*** Begin section ***

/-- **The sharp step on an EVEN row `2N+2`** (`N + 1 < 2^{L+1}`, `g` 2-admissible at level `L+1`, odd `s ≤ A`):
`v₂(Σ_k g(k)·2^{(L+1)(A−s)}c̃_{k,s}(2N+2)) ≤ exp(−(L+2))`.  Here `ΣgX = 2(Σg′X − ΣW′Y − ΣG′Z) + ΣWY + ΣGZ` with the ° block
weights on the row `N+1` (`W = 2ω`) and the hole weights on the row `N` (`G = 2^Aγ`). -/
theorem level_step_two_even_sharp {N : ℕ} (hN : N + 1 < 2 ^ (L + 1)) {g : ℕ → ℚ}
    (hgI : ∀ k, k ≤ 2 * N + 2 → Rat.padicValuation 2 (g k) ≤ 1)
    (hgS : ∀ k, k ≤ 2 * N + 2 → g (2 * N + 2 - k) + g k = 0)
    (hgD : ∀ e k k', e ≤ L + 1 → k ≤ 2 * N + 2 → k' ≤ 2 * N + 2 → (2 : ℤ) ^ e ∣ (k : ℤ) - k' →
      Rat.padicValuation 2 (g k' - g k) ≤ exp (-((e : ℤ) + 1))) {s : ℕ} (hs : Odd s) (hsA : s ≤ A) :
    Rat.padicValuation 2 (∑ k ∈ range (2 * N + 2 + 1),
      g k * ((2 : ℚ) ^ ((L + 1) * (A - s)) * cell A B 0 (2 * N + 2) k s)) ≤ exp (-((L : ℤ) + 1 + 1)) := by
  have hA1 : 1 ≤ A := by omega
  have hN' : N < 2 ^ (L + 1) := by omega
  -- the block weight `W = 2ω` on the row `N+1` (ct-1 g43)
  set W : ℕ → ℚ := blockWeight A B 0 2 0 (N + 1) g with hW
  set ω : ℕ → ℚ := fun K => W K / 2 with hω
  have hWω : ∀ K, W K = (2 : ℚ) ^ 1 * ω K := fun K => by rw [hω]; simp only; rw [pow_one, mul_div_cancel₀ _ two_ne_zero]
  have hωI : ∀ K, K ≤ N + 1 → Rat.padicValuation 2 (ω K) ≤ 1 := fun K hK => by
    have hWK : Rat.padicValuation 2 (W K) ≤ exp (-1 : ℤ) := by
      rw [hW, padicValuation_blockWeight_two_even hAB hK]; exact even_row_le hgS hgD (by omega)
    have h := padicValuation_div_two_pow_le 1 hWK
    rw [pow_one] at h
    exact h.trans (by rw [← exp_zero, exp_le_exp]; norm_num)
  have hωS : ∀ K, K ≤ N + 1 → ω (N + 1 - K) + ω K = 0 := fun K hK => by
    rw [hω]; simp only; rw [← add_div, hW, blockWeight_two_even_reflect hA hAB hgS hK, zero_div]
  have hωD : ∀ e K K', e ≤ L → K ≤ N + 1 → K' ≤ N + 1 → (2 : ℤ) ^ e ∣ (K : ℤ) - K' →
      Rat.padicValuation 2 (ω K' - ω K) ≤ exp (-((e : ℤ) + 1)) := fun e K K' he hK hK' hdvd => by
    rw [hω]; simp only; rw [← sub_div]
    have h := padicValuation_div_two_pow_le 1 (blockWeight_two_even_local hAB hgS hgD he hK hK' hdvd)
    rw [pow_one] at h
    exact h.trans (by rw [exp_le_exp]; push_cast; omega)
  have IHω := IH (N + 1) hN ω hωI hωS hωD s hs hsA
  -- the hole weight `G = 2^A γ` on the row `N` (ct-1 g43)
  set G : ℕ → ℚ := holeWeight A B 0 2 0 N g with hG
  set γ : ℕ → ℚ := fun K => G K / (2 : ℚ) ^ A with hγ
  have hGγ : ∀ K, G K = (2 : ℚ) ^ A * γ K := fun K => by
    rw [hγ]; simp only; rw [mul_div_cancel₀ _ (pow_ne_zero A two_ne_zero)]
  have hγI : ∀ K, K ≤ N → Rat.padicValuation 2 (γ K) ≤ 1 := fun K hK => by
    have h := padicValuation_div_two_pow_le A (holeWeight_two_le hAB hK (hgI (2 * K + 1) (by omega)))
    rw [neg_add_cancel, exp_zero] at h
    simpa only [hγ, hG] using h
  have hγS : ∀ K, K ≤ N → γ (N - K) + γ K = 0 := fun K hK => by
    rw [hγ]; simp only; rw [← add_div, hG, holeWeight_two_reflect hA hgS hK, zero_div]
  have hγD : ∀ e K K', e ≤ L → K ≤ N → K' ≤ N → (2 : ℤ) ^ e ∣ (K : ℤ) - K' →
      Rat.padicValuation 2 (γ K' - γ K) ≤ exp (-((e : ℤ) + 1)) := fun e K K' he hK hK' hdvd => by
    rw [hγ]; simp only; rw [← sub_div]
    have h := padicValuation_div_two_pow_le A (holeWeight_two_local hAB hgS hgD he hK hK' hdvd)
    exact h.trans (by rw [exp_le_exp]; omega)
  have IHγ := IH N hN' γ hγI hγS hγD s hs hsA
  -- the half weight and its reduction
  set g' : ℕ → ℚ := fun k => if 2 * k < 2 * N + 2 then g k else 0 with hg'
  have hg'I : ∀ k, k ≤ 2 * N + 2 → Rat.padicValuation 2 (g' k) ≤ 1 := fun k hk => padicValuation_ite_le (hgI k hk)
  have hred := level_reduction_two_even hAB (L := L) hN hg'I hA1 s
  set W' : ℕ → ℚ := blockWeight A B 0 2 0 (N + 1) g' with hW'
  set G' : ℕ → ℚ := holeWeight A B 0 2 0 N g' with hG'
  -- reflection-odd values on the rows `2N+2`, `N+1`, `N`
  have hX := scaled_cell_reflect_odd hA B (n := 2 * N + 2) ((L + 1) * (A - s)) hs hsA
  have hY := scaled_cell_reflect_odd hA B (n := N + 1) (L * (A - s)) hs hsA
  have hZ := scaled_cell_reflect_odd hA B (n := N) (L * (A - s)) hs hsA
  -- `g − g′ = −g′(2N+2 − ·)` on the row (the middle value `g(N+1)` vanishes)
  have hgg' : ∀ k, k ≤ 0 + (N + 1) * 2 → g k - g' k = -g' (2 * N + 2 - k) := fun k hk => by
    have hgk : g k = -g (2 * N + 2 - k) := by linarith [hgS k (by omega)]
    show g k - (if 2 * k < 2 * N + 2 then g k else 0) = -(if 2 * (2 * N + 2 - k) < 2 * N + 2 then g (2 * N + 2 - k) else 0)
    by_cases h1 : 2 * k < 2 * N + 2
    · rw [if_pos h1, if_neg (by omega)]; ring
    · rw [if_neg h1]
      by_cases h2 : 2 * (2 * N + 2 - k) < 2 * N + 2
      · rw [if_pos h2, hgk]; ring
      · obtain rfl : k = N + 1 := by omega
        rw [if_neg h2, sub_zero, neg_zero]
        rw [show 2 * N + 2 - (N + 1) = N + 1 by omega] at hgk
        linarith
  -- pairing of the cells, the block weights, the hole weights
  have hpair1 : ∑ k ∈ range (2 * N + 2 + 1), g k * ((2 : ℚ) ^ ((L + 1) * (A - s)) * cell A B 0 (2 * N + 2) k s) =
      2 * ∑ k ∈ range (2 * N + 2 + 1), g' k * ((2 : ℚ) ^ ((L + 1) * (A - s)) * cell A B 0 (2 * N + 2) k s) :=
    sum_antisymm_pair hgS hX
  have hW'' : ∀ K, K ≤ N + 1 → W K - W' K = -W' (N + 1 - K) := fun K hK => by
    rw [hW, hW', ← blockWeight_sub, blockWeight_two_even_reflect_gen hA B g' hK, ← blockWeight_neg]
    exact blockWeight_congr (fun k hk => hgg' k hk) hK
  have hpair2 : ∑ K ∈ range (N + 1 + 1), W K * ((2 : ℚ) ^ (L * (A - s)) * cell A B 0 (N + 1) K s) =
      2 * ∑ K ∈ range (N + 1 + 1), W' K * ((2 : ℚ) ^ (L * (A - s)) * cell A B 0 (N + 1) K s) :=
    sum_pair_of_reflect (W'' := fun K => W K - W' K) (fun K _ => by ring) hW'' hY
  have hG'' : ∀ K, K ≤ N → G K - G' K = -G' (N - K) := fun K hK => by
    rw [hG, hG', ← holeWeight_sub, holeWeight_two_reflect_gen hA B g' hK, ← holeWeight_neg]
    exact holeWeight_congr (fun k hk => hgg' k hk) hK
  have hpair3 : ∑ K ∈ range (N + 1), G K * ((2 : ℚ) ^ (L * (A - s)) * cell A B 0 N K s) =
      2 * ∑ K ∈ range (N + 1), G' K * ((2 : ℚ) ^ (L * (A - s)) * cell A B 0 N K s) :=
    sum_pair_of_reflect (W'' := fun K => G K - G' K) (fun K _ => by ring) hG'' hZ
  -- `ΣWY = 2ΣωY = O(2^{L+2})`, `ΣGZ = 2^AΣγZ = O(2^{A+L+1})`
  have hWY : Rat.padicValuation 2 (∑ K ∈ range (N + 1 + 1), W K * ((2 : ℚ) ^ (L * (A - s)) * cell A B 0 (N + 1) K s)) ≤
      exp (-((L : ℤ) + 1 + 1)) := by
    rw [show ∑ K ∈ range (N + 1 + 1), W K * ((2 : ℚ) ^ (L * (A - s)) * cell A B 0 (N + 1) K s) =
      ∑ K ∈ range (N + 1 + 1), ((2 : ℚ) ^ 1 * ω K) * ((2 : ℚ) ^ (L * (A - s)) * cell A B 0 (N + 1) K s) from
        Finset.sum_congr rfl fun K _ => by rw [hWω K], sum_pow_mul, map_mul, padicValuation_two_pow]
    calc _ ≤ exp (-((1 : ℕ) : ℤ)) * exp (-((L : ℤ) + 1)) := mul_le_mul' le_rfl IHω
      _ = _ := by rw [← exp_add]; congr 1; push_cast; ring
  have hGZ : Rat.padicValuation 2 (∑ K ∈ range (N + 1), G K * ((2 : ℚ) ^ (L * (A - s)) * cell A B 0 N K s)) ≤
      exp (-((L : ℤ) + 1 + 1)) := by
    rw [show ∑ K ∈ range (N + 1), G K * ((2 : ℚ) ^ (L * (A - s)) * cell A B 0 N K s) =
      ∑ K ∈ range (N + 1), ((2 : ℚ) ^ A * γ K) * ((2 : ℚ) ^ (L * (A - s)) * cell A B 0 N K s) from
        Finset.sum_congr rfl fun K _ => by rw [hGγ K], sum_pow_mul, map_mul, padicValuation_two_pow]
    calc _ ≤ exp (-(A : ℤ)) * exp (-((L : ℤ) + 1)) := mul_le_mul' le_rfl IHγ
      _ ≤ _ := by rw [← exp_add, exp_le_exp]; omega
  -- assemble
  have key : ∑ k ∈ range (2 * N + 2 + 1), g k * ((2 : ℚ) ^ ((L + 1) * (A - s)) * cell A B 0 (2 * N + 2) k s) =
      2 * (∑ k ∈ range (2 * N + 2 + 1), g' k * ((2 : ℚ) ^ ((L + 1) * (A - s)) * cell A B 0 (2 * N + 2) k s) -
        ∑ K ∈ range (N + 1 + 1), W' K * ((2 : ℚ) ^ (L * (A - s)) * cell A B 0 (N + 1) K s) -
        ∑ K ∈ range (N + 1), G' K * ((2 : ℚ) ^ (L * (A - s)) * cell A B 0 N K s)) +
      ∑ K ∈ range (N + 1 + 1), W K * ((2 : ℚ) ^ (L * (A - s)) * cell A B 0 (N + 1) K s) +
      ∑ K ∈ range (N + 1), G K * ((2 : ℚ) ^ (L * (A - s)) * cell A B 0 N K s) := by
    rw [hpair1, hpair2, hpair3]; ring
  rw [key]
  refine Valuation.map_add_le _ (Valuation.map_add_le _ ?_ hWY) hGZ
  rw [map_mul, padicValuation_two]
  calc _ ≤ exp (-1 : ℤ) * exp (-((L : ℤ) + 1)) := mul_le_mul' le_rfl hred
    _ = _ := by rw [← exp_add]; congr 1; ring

*** End section ***
*** Begin section ***

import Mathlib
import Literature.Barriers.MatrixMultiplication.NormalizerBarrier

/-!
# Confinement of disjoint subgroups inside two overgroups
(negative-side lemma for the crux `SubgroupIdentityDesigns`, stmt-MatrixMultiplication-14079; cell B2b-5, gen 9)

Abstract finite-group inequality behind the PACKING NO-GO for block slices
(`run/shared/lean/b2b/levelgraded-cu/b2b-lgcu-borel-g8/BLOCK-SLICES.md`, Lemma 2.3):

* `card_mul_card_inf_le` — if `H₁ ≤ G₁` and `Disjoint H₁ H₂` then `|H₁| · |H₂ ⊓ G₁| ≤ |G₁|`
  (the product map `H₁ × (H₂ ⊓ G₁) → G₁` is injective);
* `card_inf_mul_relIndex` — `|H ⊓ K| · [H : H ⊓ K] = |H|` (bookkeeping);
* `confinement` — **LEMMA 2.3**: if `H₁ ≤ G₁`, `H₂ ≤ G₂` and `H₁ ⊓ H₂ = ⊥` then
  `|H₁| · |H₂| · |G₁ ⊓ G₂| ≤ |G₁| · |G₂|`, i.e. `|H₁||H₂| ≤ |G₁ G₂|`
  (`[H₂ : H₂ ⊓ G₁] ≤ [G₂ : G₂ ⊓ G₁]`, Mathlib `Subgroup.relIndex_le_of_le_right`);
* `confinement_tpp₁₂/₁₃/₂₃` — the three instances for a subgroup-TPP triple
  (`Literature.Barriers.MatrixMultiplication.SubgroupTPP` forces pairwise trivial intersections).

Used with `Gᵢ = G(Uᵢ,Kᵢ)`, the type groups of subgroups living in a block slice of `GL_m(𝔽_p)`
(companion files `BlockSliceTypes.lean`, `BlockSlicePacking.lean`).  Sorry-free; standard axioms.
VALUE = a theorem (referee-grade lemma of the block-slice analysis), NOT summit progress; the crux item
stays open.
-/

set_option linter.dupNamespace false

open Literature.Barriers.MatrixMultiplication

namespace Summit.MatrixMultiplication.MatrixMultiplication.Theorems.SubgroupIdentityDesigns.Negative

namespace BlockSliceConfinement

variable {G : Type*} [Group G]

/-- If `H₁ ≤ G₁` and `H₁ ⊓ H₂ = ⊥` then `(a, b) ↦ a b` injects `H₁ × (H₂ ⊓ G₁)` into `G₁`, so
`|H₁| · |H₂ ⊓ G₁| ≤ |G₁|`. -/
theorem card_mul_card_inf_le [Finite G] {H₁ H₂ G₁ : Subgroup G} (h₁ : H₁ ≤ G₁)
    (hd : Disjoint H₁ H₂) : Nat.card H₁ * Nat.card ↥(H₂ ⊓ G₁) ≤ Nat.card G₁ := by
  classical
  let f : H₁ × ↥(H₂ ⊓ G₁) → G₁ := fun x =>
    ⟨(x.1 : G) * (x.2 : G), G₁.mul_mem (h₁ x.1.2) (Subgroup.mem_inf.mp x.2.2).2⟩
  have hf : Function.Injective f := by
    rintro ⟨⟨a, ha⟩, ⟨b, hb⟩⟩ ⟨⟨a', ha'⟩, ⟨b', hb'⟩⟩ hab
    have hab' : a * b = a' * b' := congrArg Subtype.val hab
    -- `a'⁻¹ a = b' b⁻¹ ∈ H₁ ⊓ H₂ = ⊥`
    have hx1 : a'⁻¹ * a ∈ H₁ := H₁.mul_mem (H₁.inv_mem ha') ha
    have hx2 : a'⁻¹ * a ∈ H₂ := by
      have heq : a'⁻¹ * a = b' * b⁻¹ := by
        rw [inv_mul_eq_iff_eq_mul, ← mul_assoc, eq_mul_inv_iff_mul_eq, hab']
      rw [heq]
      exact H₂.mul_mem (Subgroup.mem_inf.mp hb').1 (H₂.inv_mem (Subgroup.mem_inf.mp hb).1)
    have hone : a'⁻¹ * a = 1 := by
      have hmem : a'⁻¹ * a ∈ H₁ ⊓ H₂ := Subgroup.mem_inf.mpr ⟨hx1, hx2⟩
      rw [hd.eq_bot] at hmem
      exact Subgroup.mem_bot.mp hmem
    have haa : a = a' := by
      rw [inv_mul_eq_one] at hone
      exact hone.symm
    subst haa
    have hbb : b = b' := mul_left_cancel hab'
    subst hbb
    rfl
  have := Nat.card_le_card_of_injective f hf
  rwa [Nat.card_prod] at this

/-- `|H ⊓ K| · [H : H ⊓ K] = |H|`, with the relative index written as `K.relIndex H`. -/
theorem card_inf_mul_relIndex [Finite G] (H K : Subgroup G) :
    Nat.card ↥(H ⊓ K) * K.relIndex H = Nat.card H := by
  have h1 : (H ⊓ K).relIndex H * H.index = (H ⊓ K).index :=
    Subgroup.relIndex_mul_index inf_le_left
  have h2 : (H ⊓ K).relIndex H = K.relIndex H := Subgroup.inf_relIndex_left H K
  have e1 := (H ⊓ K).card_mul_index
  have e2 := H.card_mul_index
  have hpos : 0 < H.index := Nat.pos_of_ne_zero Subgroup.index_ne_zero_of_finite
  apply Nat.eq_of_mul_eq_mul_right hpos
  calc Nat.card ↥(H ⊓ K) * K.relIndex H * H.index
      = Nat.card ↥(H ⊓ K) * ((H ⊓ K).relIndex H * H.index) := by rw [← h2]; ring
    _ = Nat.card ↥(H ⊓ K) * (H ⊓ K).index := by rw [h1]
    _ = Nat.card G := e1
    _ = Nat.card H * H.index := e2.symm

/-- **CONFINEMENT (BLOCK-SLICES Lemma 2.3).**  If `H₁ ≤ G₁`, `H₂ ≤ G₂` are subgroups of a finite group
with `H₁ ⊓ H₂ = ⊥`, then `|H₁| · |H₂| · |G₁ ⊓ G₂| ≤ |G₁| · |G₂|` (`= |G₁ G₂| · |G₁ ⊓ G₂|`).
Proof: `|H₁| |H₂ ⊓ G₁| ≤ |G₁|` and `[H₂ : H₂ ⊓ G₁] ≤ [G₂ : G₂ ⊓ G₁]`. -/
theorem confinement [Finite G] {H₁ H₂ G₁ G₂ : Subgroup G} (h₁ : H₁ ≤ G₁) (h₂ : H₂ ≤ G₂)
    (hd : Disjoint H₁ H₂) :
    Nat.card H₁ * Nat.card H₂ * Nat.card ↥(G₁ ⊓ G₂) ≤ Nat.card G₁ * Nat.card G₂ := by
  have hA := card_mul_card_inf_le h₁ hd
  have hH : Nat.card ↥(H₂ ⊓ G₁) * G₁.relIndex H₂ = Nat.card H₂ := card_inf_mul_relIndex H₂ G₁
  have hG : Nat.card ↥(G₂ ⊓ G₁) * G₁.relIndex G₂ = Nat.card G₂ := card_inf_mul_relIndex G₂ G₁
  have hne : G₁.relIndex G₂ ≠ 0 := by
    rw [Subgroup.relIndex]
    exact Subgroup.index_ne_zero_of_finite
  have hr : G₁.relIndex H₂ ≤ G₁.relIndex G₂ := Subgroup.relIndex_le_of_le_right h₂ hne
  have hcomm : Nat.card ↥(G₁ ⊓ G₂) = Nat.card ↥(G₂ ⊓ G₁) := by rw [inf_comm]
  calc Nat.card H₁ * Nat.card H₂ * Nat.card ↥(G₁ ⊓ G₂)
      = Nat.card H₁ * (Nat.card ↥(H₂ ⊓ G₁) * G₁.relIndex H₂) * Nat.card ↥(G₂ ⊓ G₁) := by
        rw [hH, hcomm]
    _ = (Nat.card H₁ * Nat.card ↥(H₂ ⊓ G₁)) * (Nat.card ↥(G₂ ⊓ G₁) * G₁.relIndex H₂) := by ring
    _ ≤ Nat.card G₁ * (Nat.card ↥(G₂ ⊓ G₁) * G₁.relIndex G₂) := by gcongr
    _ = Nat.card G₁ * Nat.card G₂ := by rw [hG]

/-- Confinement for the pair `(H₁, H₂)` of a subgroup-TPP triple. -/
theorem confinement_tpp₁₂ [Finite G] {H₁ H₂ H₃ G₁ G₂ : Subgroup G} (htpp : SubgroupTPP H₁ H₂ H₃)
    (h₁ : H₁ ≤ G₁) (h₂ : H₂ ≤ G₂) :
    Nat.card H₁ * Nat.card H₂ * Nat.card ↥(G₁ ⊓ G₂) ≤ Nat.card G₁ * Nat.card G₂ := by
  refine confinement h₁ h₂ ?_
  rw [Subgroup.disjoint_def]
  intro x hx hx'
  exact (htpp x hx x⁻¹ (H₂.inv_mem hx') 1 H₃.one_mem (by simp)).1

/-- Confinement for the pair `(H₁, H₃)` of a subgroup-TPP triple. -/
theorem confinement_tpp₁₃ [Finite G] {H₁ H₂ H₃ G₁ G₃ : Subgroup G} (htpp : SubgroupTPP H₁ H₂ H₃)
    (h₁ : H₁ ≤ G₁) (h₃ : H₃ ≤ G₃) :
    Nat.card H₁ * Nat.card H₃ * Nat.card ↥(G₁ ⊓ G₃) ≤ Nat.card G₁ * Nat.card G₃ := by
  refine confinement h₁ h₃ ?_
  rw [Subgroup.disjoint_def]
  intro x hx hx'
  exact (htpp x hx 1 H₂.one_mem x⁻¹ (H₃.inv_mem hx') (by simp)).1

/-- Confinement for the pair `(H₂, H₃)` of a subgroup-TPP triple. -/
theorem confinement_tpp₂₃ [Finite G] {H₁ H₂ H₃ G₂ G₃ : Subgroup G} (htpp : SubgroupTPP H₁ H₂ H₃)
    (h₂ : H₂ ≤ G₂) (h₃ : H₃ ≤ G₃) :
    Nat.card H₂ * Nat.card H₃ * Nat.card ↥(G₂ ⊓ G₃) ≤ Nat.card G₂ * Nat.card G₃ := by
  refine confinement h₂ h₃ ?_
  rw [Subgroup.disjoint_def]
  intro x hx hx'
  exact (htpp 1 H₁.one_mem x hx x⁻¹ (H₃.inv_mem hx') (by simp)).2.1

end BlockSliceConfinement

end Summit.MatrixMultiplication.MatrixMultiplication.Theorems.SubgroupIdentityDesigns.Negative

*** End section ***

• EXERCISE DESCRIPTION
Find the lines in the data that include "Barriers", then copy each of them.

• RESULT FOR THIS EXERCISE
import Literature.Barriers.MatrixMultiplication.NormalizerBarrier
  (`Literature.Barriers.MatrixMultiplication.SubgroupTPP` forces pairwise trivial intersections).
open Literature.Barriers.MatrixMultiplication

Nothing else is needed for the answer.